Try it:
Lift out, unaltered, the lines of the material below between the line holding "D(yzC|C) + D(zC|yC)" and the line holding "for these hosts", counting both.

Record set:
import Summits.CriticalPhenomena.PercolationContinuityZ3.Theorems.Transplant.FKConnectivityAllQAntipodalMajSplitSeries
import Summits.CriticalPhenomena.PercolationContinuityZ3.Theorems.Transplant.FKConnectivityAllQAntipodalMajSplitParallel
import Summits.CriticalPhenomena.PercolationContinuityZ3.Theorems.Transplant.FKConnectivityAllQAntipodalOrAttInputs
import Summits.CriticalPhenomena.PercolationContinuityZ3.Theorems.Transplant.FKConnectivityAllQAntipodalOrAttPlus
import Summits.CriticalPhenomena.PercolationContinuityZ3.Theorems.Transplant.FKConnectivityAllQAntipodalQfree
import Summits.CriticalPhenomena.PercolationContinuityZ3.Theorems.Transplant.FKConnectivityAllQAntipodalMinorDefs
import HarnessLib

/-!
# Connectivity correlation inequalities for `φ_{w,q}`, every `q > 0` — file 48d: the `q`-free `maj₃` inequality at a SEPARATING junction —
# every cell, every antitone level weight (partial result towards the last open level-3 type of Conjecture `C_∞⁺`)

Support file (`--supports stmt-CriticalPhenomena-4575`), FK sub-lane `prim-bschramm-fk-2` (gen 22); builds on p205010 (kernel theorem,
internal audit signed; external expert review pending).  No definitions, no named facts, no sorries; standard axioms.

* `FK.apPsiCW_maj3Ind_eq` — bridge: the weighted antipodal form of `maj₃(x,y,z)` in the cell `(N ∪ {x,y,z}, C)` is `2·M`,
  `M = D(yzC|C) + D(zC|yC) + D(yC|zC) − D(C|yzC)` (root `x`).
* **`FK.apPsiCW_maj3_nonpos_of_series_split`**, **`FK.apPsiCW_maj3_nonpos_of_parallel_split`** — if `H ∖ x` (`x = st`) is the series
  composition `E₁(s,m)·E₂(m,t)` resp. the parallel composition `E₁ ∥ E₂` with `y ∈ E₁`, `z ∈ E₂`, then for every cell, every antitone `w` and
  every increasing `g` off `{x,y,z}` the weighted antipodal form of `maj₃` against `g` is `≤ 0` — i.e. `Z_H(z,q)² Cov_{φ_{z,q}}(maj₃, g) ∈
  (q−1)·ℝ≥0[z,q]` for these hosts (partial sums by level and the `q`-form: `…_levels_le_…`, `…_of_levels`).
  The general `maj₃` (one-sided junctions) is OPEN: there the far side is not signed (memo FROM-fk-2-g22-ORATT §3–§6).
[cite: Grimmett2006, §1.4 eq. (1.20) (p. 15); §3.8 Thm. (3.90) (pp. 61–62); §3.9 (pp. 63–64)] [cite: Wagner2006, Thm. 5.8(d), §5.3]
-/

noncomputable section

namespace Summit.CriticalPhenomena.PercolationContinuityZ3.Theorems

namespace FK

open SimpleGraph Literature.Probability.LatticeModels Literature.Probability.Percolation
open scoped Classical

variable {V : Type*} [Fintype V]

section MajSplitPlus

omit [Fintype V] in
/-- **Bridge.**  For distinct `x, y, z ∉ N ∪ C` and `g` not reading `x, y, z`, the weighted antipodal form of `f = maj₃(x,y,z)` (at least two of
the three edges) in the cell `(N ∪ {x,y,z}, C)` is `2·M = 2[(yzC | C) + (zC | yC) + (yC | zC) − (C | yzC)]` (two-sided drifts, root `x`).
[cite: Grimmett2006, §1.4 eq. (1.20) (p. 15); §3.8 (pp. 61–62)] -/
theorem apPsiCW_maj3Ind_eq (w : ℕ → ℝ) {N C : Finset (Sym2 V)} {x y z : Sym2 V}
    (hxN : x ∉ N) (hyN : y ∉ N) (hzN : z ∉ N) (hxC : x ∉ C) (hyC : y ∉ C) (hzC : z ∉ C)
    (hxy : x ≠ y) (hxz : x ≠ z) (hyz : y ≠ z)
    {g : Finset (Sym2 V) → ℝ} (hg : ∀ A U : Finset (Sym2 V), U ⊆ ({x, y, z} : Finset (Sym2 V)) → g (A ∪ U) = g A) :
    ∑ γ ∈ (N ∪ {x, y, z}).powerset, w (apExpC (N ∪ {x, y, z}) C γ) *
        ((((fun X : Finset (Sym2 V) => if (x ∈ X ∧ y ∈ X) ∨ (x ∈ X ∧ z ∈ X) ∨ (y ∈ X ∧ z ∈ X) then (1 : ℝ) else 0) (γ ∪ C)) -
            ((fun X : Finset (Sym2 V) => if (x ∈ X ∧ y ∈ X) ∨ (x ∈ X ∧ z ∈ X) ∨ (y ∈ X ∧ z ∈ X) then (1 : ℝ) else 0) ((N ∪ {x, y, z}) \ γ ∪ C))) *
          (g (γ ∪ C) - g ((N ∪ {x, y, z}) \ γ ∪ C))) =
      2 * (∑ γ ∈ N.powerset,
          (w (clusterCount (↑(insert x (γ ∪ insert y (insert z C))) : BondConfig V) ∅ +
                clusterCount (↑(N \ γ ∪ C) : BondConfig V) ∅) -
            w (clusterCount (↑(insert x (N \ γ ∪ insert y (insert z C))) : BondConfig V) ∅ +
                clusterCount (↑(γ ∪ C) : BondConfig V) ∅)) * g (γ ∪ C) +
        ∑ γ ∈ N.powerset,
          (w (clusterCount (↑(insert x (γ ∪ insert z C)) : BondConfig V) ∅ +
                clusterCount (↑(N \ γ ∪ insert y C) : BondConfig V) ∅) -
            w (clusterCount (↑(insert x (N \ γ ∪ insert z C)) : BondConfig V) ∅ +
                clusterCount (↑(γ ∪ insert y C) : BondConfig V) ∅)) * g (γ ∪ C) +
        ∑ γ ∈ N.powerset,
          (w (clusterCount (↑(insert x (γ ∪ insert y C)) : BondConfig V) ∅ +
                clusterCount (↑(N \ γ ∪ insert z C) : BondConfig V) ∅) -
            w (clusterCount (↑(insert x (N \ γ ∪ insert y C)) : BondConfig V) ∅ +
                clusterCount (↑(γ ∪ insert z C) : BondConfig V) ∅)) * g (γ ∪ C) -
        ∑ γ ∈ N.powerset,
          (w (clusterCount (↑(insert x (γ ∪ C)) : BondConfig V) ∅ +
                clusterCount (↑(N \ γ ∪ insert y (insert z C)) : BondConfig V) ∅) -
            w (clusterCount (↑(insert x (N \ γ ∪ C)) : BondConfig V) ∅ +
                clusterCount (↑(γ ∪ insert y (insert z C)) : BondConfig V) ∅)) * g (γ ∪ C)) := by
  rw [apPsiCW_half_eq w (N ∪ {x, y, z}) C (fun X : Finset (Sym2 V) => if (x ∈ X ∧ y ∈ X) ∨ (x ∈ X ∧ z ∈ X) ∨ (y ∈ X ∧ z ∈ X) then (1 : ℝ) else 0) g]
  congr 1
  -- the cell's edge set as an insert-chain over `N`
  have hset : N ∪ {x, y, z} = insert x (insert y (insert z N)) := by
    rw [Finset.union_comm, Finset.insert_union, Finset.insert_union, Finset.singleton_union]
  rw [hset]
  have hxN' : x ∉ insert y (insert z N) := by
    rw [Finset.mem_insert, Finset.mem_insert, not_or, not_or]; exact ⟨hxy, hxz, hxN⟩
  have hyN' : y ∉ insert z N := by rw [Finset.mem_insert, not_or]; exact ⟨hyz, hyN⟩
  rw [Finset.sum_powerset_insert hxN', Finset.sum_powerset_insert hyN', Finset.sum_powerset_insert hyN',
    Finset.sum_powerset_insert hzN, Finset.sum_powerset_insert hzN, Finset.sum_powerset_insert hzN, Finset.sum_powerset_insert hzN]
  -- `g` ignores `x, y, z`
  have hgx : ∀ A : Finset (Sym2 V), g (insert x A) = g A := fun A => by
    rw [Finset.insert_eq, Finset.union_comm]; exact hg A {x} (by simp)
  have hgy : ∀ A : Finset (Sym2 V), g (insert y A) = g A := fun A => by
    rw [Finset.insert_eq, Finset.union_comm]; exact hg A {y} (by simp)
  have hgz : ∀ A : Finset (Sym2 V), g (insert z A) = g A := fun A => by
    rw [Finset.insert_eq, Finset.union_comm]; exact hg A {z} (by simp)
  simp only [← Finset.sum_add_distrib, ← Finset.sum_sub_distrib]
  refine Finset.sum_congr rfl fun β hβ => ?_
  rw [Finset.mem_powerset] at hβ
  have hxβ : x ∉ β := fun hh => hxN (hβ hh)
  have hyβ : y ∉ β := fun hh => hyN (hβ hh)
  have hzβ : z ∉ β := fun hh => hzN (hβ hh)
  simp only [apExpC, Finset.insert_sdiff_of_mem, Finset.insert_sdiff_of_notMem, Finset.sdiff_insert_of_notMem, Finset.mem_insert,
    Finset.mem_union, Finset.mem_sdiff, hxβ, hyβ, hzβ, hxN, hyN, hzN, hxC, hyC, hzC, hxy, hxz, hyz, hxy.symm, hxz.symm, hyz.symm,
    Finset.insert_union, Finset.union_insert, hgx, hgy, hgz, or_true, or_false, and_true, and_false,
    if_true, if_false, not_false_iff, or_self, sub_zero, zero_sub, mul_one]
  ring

...

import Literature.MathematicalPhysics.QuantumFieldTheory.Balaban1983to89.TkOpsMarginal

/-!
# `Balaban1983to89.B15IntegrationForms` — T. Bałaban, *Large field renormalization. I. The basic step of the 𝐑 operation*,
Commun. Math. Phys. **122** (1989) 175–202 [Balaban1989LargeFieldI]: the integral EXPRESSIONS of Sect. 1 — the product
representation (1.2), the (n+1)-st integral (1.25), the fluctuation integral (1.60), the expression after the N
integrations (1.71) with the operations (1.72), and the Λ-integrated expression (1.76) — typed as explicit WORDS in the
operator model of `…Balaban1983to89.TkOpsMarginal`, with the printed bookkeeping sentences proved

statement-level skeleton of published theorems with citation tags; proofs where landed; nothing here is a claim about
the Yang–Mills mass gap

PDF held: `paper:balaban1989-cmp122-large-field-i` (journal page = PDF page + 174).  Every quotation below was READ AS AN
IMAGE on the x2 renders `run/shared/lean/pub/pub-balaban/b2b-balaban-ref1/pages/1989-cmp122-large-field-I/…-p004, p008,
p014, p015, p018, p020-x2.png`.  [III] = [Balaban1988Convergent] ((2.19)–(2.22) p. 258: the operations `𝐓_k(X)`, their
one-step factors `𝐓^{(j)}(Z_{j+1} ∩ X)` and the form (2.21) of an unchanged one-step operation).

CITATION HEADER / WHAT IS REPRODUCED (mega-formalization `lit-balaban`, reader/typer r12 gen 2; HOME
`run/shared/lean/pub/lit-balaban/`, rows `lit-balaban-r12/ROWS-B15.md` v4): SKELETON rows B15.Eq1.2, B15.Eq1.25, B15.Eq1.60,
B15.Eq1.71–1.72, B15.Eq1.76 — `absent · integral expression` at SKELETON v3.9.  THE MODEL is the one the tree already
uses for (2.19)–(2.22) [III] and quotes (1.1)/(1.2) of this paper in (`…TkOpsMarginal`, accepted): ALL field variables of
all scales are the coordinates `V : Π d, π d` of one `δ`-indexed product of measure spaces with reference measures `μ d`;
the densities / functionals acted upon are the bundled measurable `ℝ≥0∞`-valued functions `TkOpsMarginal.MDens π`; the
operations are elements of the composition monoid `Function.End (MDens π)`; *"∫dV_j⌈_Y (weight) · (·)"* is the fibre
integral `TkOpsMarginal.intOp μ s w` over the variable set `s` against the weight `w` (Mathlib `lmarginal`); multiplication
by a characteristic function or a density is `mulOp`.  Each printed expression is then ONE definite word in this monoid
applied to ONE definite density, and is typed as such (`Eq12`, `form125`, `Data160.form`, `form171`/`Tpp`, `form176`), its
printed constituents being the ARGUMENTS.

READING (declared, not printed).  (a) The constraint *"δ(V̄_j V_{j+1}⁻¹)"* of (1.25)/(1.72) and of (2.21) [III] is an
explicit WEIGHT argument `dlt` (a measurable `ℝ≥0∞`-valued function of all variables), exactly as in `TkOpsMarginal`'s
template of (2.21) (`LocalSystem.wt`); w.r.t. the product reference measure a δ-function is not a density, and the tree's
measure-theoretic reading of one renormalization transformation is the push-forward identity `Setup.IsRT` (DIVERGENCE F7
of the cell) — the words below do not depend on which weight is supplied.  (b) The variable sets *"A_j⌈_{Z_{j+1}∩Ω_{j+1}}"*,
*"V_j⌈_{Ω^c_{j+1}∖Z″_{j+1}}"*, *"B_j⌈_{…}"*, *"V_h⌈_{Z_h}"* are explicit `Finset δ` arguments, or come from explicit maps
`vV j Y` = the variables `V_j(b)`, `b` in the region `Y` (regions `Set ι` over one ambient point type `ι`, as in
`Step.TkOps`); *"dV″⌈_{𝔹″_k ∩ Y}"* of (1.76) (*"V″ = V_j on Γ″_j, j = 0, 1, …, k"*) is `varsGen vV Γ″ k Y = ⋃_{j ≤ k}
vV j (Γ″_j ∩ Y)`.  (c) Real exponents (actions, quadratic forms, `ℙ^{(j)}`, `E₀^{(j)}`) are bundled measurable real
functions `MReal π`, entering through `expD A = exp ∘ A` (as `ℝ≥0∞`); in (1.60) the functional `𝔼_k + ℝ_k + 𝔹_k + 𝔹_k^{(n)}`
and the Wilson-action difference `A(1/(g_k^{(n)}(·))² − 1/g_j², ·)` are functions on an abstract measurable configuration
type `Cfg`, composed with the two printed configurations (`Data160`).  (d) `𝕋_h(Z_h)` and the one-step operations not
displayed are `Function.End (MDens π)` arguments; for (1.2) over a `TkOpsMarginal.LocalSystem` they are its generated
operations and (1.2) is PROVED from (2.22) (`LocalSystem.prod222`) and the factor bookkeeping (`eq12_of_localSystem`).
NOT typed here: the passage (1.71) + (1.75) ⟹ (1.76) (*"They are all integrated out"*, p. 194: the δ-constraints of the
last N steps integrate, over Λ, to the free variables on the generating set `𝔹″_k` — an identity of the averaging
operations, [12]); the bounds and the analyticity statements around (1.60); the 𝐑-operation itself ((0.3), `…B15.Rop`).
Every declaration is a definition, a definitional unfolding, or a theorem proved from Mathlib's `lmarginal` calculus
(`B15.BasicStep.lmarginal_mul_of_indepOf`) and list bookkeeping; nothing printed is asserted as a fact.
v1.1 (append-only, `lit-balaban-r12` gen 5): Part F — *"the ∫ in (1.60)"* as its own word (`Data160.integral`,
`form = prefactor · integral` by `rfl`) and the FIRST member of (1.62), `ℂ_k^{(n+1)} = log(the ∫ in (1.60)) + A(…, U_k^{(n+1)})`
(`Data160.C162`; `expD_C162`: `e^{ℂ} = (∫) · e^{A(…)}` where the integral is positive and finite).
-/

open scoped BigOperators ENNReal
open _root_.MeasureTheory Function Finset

Solution for this task:
  `M = D(yzC|C) + D(zC|yC) + D(yC|zC) − D(C|yzC)` (root `x`).
* **`FK.apPsiCW_maj3_nonpos_of_series_split`**, **`FK.apPsiCW_maj3_nonpos_of_parallel_split`** — if `H ∖ x` (`x = st`) is the series
  composition `E₁(s,m)·E₂(m,t)` resp. the parallel composition `E₁ ∥ E₂` with `y ∈ E₁`, `z ∈ E₂`, then for every cell, every antitone `w` and
  every increasing `g` off `{x,y,z}` the weighted antipodal form of `maj₃` against `g` is `≤ 0` — i.e. `Z_H(z,q)² Cov_{φ_{z,q}}(maj₃, g) ∈
  (q−1)·ℝ≥0[z,q]` for these hosts (partial sums by level and the `q`-form: `…_levels_le_…`, `…_of_levels`).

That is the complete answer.